Important Characteristics Of Wine
There are four main characteristics of wine everyone should be aware of no matter what method of wine shopping you adopt.
1. Type of Wine:
- red wine: the juice used includes the skins, stems and seeds of red or black grapes
- white wine: the juice used can be from any color grape but only the clear juice of the grape is used
- sparkling: can be either red or white but the process used to produce the wine involves the production of carbon dioxide gas resulting in bubbly wine
2. Tannin Content: Tannins are an important ingredient in all wines but most importantly in red wine as it comes from the stalks, skins and seeds of grapes.
- Tannins result in a bitter taste in young wines but as the wine ages the flavour from tannins becomes more subtle.
- Tannins affect the 'length' of a wine which refers to how long the taste and aroma permeate the senses after swallowing.
3. Acidity of Wine: A number of different acids are present in wine.
- The longeviity and taste of wine are directly linked to a wine's acidity.
- High acid content results in a tart and sour tasting wine.
- Low acid content results in a 'flat' tasting wine that spoils quickly.
- The right amount of acid enhances the flavour of wine by making the other flavours including those of fruit, spice and herbs stand out.

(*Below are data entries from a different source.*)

/-- **The small-circle step of `Z22:§12.u025` in one call.** For `χ` primitive, `χ ≠ χ₀`, `𝓛 = log D ≥ 3`,
(A) `‖L(1,χ)‖ ≤ 𝓛⁻²⁰²²`, `α < 1/30`, `K ≥ 7 + 15|c′|` with `Kπ ≤ 𝓛⁸`, `0 < ℓ₀ ≤ |L′(1,χ)|` with
`(1+16e^{9/2}π²K²)𝓛⁻¹⁵ ≤ ℓ₀α/4`, `𝔲` holomorphic on `σ > 9/10` with `‖𝔲(u) − Π(d,r)‖ ≤ C₈₃𝓛⁻⁸Π̂` on
`|u−1| ≤ 5α` (Lemma 8.3 (i), (iii′)), `|w| = α` and `1 ≤ X₁, X₂ ≤ P`:
`‖(2πi)⁻¹∮_{C(β₆−w,3α)} 𝔲(u)L(u+β_{j+1})L(u+β_{j+2})/L(u)·(X₂^z − X₁^z)/z dz
   − Π(d,r)L′(1,χ)·β_{j+1}β_{j+2}(X₂^{β₆−w} − X₁^{β₆−w})/(β₆−w)‖
 ≤ 12e^{11π/2}·((1+16e^{9/2}π²K²)(24K²+2K) + 128e^{9/2}πK³C₈₃)·Π̂²·𝓛⁻¹⁵` (`u = 1 − β₆ + w + z`) — the value
subtracted is `Π L′(1,χ)·circ025` (`Typed.Sec12B.circ025_eq`). Circle-integrability and `L(u) ≠ 0` on the
circle are discharged here (`LFunction_ne_zero_on_shifted_sphere_pow15`, `circleIntegrable_true_kernel2`).
[cite: Zhang2022LandauSiegel, §12 proof of Lemma 12.2, p. 69, tex L3534] -/
theorem norm_circ_true_sub_main_kernel2_pow15 [NeZero D] (χ : DirichletCharacter ℂ D) (c' : ℝ)
    (hprim : χ.IsPrimitive) (hχ : χ ≠ 1) (h𝓛 : 3 ≤ Real.log D)
    (hA : ‖χ.LFunction 1‖ ≤ 1 / Real.log D ^ 15) (hα30 : alpha D < 1 / 30)
    (j : ℕ) {d r : ℕ} (hd : d ≠ 0) (hr : r ≠ 0)
    (U : ℂ → ℂ) (hUd : DifferentiableOn ℂ U {s : ℂ | 9 / 10 < s.re})
    {C₈₃ K ℓ₀ : ℝ} (hC₈₃ : 0 ≤ C₈₃) (hK : 7 + 15 * |c'| ≤ K)
    (hKL : K * π ≤ Real.log D ^ 8) (hℓ₀ : 0 < ℓ₀) (hℓ : ℓ₀ ≤ ‖deriv χ.LFunction 1‖)
    (hE : (1 + 16 * Real.exp (9 / 2) * π ^ 2 * K ^ 2) / Real.log D ^ 15 ≤ ℓ₀ * alpha D / 4)
    (hU3 : ∀ s : ℂ, ‖s - 1‖ ≤ 5 * alpha D → ‖U s - PiW χ d r‖ ≤
      C₈₃ * (ell D ^ 8)⁻¹ * ∏ q ∈ (d * r).primeFactors, (1 - (q : ℝ)⁻¹)⁻¹)
    {w : ℂ} (hw : ‖w‖ = alpha D) {X₁ X₂ : ℝ}
    (hX₁ : 1 ≤ X₁) (hX₁P : X₁ ≤ bigP D) (hX₂ : 1 ≤ X₂) (hX₂P : X₂ ≤ bigP D) :
    ‖(2 * π * I)⁻¹ * (∮ z in C(beta6 D - w, 3 * alpha D),
          U (1 - beta6 D + w + z) * χ.LFunction (1 - beta6 D + w + z + betaJ c' D (j + 1)) *
              χ.LFunction (1 - beta6 D + w + z + betaJ c' D (j + 2)) /
              χ.LFunction (1 - beta6 D + w + z) *
            ((((X₂ : ℝ) : ℂ) ^ z - ((X₁ : ℝ) : ℂ) ^ z) / z)) -
        PiW χ d r * deriv χ.LFunction 1 *
          (betaJ c' D (j + 1) * betaJ c' D (j + 2) *
            ((((X₂ : ℝ) : ℂ) ^ (beta6 D - w) - ((X₁ : ℝ) : ℂ) ^ (beta6 D - w)) / (beta6 D - w)))‖ ≤
      12 * Real.exp (11 * π / 2) *
        (((1 + 16 * Real.exp (9 / 2) * π ^ 2 * K ^ 2) * (24 * K ^ 2 + 2 * K) +
            128 * Real.exp (9 / 2) * π * K ^ 3 * C₈₃) *
          (∏ q ∈ (d * r).primeFactors, (1 - (q : ℝ)⁻¹)⁻¹) ^ 2 / Real.log D ^ 15) := by
  have hℓ1 : 1 ≤ ell D := by rw [ell]; linarith
  have hlog1 : 1 ≤ Real.log D := by linarith
  have hα : 0 < alpha D := alpha_pos' (by linarith)
  have hK1 : 0 ≤ K := by linarith [abs_nonneg c']
  have hK3 : 3 ≤ K := by linarith [abs_nonneg c']
  have hX₁0 : 0 < X₁ := by linarith
  have hX₂0 : 0 < X₂ := by linarith
  -- `L(u) ≠ 0` on the circle, hence circle-integrability of the true integrand
  have hLnz : ∀ z ∈ sphere (beta6 D - w) (3 * alpha D), χ.LFunction (1 - beta6 D + w + z) ≠ 0 :=
    fun z hz => (LFunction_ne_zero_on_shifted_sphere_pow15 χ hprim h𝓛 hA hK3 hKL hℓ₀ hℓ hE hw hz).2
  have hFi := circleIntegrable_true_kernel2 χ hχ c' j hα hα30 hw U hUd hLnz hX₁0 hX₂0
  -- the pointwise comparison on the circle, with `Δ ≤ C·Π̂²·𝓛⁻¹⁵`
  have hΔ : ∀ z ∈ sphere (beta6 D - w) (3 * alpha D),
      ‖U (1 - beta6 D + w + z) * χ.LFunction (1 - beta6 D + w + z + betaJ c' D (j + 1)) *
            χ.LFunction (1 - beta6 D + w + z + betaJ c' D (j + 2)) /
            χ.LFunction (1 - beta6 D + w + z) -
          PiW χ d r * deriv χ.LFunction 1 * (z + w - beta6 D + betaJ c' D (j + 1)) *
            (z + w - beta6 D + betaJ c' D (j + 2)) / (z + w - beta6 D)‖ ≤
        ((1 + 16 * Real.exp (9 / 2) * π ^ 2 * K ^ 2) * (24 * K ^ 2 + 2 * K) +
            128 * Real.exp (9 / 2) * π * K ^ 3 * C₈₃) *
          (∏ q ∈ (d * r).primeFactors, (1 - (q : ℝ)⁻¹)⁻¹) ^ 2 / Real.log D ^ 15 :=
    fun z hz => (norm_quot_sub_model_on_shifted_sphere_pow15 χ c' hprim h𝓛 hA j hd hr U hC₈₃ hK hKL hℓ₀ hℓ
      hE hU3 hw hz).trans (delta_le hlog1 hK1 hC₈₃ (d * r))
  have h := norm_circ_sub_residue_kernel2_le hℓ1 hw hX₁ hX₁P hX₂ hX₂P
    (PiW χ d r * deriv χ.LFunction 1) (betaJ c' D (j + 1)) (betaJ c' D (j + 2)) hFi hΔ
  refine h.trans (le_of_eq ?_)
  ring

4. Alcohol Content of Wine: This characteristic directly affects the style of wine indicating a full-bodied or light body wine.

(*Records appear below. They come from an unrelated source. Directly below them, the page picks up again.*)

/-
Copyright (c) 2026 the pub-hodgecm-mathlib formalisation cell (harness21).  Prover seat hodgecm-mathlib-K2E3-p14 (g4) ((SC-an) line lead), HCML Track B «K2-LIT»
(build stream 29), h413 = `stmt-HodgeConjecture-24833`, line `K2_E3_EllipticInputs`, unit U12 «Characters», socket #11 road (11-SC), letter (SC-an), road «FC»
(FINITE CONJUGATION MEASURE, RULINGS #15 ∕ MAP v5, `K2/STATUS.md` 2026-09-04T03:42:59Z), brick (FC-6b), FILE 1 OF 2 «THE σ-ADJOINT, THE LAGRANGE IDEMPOTENT OF A SPLIT
CHARACTERISTIC POLYNOMIAL, AND ITS ADJOINT» (pure algebra; FILE 2 `K2E3NearSingularOfCompactCentralizer` adds the valuations and the head).  2026-09-04.
-/
import Mathlib.LinearAlgebra.Matrix.Charpoly.Coeff
import Mathlib.LinearAlgebra.Matrix.ToLinearEquiv
import Mathlib.RingTheory.Coprime.Lemmas
import HarnessLib

/-!
# h413 ∕ Track B «K2-LIT», road «FC» (finite conjugation measure), brick (FC-6b) FILE 1: THE `σ`-ADJOINT `A⋆ = J ᵗ(σA) J`, THE LAGRANGE IDEMPOTENT `e₀` OF A
# UNITARY `A` WITH SPLIT CHARACTERISTIC POLYNOMIAL, AND `f = e₀⋆`: `A f = σ(λ₀)⁻¹ f`, `σ(λ₀)⁻¹ ∈ {λᵢ}`, and `e₀ f = f e₀ = 0` WHEN THE ROOT INVOLUTION MOVES `λ₀`

Cell `pub/hodgecm-mathlib`, crux H413 = `stmt-HodgeConjecture-24833`, route of record `HCCMUnconditional`; lane `--supports stmt-HodgeConjecture-24833 --as helper`
(count-neutral).  THEOREMS ONLY (no `def`, no `instance`, no `notation`, no named-fact hypothesis, no `sorry`).  Dealer K2E3-plan (g3); (SC-an) line lead K2E3-p14 (g4)
(RULINGS #15–#17, `K2/STATUS.md` 2026-09-04T03:42–03:47Z).

THE ROAD «FC».  The (SC-an) consumer ★ p856355 `sigSCan_datum_of_bricks` needs on the elliptic set only an `L¹_loc` majorant of `g ↦ ∫‖θ(xgx⁻¹)‖dx`; road FC pays it
with `W_E(g) = ‖θ‖_∞ ∫ β(xgx⁻¹) dx` and proves `W_E ∈ L¹_loc` by Tonelli in `x` first, the Cartan decomposition `U = ⋃_d K₀ t_d K₀` (★ `K2E3WittCartan`), a coset count, and
the present brick: an element `g` of the box `Ω_M ∩ t_d⁻¹ Ω_M t_d` (upper entries of depth `d`) whose centraliser is COMPACT must have two `exp(−k)`-close diagonal entries.
(FC-6a) (★-to-be `K2E3NearTriangularEigenvalues`, K2E5-p01 (g4)) supplies, when the diagonal is `exp(−k)`-SEPARATED, three `K`-rational eigenvalues `λᵢ` of `g` with
`v(λᵢ − gᵢᵢ) ≤ exp(3M + 2k − d)`; FILE 2 shows that such a `g ∈ U(σ, Φ₃)(K)` has a NON-compact centraliser (the contrapositive is what FC-8 consumes); THIS FILE is its
pure-algebra engine (any field `K`, any `σ` with `σ² = id`, any `J` with `J² = 1`, `σJ = J = Jᵀ`; no valuation, no topology).

THE MATHEMATICS (elementary; [Rogawski1990, §3.5–§3.6] for the torus bookkeeping, [PlatonovRapinchuk1994, §3.3] for «anisotropic ⟺ compact»).  Write `A = ↑g`,
`A⋆ := J ᵗ(σA) J` (`J = Φ₃ = J⁻¹`), so `g ∈ U ⟺ A⋆A = 1 ⟺ A⋆ = A⁻¹`, and `⋆` is a `σ`-semilinear anti-involution.  Let `e₀ := L₀(A)` be the Lagrange idempotent of the root
`λ₀ ≈ g₀₀` (`L₀ = c₀(X−λ₁)(X−λ₂)`): `e₀² = e₀`, `A e₀ = λ₀ e₀`, `e₀ ≠ 0` (Cayley–Hamilton + an eigenvector).  Put `f := e₀⋆`: an idempotent, `≠ 0`, commuting with `A`, and
`A f = μ f` with `μ = σ(λ₀)⁻¹` (apply `⋆` to `A e₀ = λ₀ e₀`); `μ` is an eigenvalue, hence one of the `λⱼ`.  UNITARITY NEAR THE BOREL: `g ∈ U` with upper entries of depth `d`
forces `σ(g₂₂) g₀₀ ≡ 1`, so `μ ≈ g₂₂`, and the separation `v(g₀₀ − g₂₂) ≥ exp(−k)` gives `μ ≠ λ₀` — the root involution MOVES `λ₀`.  Then `e₀ f = L₀(μ) f = 0 = f e₀`, and for
`a ∈ K^×` the element `y_a := 1 + (a − 1)e₀ + (σ(a)⁻¹ − 1) f` satisfies `y_a⋆ y_a = 1` and commutes with `A`: `y_a ∈ Z_U(g)`.  Its entries grow like `|a|` along a non-zero entry
of `e₀`, so `Z_U(g)` lies in no compact set.  (At a non-split place the compact centralisers are exactly the anisotropic tori `(K¹)³`, `K¹ × E¹`, `M¹`; the split torus
`K^× × K¹` is what `y_a` exhibits.)

* §1 the `σ`-adjoint `A ↦ J ᵗ(σA) J` for `J² = 1`, `σ² = id` (anti-multiplicative, additive, `σ`-semilinear, involutive; `g ∈ U ⟺ A⋆A = 1`);
* §2 the Lagrange idempotent `e₀` of a split characteristic polynomial with distinct roots; `f = e₀⋆`, `A f = σ(λ₀)⁻¹ f`;
* §2b `f = e₀⋆`: **`mul_adjLagrange_eq_smul`** (`A f = σ(λ₀)⁻¹ f`), **`exists_inv_sigma_lam_zero_eq`** (`σ(λ₀)⁻¹ = λᵢ` for some `i`), **`lagrange_mul_adjLagrange_eq_zero`**
  (`σ(λ₀)⁻¹ ≠ λ₀ ⇒ e₀ f = 0 = f e₀`); FILE 2 (`K2E3NearSingularOfCompactCentralizer`) adds §3 (valuations on the box ⇒ `σ(λ₀)⁻¹ ≠ λ₀`) and §4 (`y_a ∈ Z_U(g)`, the head).

HONEST LABEL.  HC_CM is proved only modulo the 7 printed citations (2 remaining named inputs: hLiu418 = `stmt-HodgeConjecture-24832`, h413 = `stmt-HodgeConjecture-24833`)
until rung 0 closes; this file is a count-neutral helper of road FC ((SC-an) is NOT ★: ★ modulo the elliptic weight, ★ p857093 ∕ (M5h‴)).

## References
* [Rogawski1990] J. D. Rogawski, *Automorphic Representations of Unitary Groups in Three Variables*, Ann. of Math. Stud. 123 (1990), §1.9–§1.10 p. 9 (the form `Φ₃`,
  `g⁻¹ = Φ ᵗḡ Φ`), §3.5 p. 29, §3.6 pp. 31–32 (tori of `U(3)`, elliptic = anisotropic).
* [PlatonovRapinchuk1994] V. Platonov, A. Rapinchuk, *Algebraic Groups and Number Theory* (1994), §3.3 (a torus over a local field is anisotropic iff its points are compact).
* [HarishChandra1970] Harish-Chandra (notes by G. van Dijk), *Harmonic Analysis on Reductive p-adic Groups*, LNM 162 (1970), Part VII §3 pp. 70–73 (the consumer).
-/

set_option autoImplicit false
-- the mandated namespace repeats the single-problem summit's segment (`HodgeConjecture.HodgeConjecture`)
set_option linter.dupNamespace false

noncomputable section

open Matrix Polynomial

namespace Summit.HodgeConjecture.HodgeConjecture.Cruxes.H413.K2E3UnitaryAdjointIdempotent

/-! ## §1 The `σ`-adjoint `A ↦ J ᵗ(σA) J` -/

section Adjoint

variable {K : Type*} [Field K] (σ : K →+* K) (hσ : ∀ x, σ (σ x) = x) {n : ℕ} {J : Matrix (Fin n) (Fin n) K}
  (hJJ : J * J = 1) (hJσ : J.map σ = J) (hJT : Jᵀ = J)

omit hσ in
/-- `(A B)⋆ = B⋆ A⋆` for `A⋆ = J ᵗ(σA) J`, `J² = 1`. [cite: Rogawski1990, §1.9–§1.10 p. 9] -/
theorem adj_mul (hJJ : J * J = 1) (A B : Matrix (Fin n) (Fin n) K) :
    J * ((A * B).map σ)ᵀ * J = (J * (B.map σ)ᵀ * J) * (J * (A.map σ)ᵀ * J) := by
  rw [Matrix.map_mul, Matrix.transpose_mul]
  simp only [Matrix.mul_assoc]
  rw [← Matrix.mul_assoc J J, hJJ, Matrix.one_mul]

/-- `(A + B)⋆ = A⋆ + B⋆`. [cite: Rogawski1990, §1.9–§1.10 p. 9] -/
theorem adj_add (A B : Matrix (Fin n) (Fin n) K) :
    J * ((A + B).map σ)ᵀ * J = J * (A.map σ)ᵀ * J + J * (B.map σ)ᵀ * J := by
  have h : (A + B).map σ = A.map σ + B.map σ := by
    ext i j; simp only [Matrix.map_apply, Matrix.add_apply, map_add]
  rw [h, Matrix.transpose_add, Matrix.mul_add, Matrix.add_mul]

/-- `(c • A)⋆ = σ(c) • A⋆`. [cite: Rogawski1990, §1.9–§1.10 p. 9] -/
theorem adj_smul (c : K) (A : Matrix (Fin n) (Fin n) K) :
    J * ((c • A).map σ)ᵀ * J = σ c • (J * (A.map σ)ᵀ * J) := by
  have h : (c • A).map σ = σ c • A.map σ := by
    ext i j; simp only [Matrix.map_apply, Matrix.smul_apply, smul_eq_mul, map_mul]
  rw [h, Matrix.transpose_smul, Matrix.mul_smul, Matrix.smul_mul]

/-- `1⋆ = 1` (`σ 1 = 1`, `J² = 1`). [cite: Rogawski1990, §1.9–§1.10 p. 9] -/
theorem adj_one (hJJ : J * J = 1) : J * ((1 : Matrix (Fin n) (Fin n) K).map σ)ᵀ * J = 1 := by
  rw [Matrix.map_one σ (map_zero σ) (map_one σ), Matrix.transpose_one, Matrix.mul_one, hJJ]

- Full bodied wines tend to be strong and flavourful.
- Lighter wines tend to be more thirst quenching and crisp.
- There are many variations of body within these two extremes.
- 7.5% to 10.5% alcohol content indicates light body.
- 10.6% to 12.5% alcohol content indicates medium body.
- 12.6% alcohol content and over indicated a full bodied wine.
Read more to become a Wine Expert
Four Methods To Choose Your Perfect Bottle Of Wine
Most upscale wine shops or formal liquor stores should have the information to easily navigate through all four of the following methods through large shelf signs easily visible as you peruse the aisles and/or on the shelf-tickets beneath each wine selection. Most of the information necessary may also be found on wine labels if your preference or only availability is to shop supermarket shelves.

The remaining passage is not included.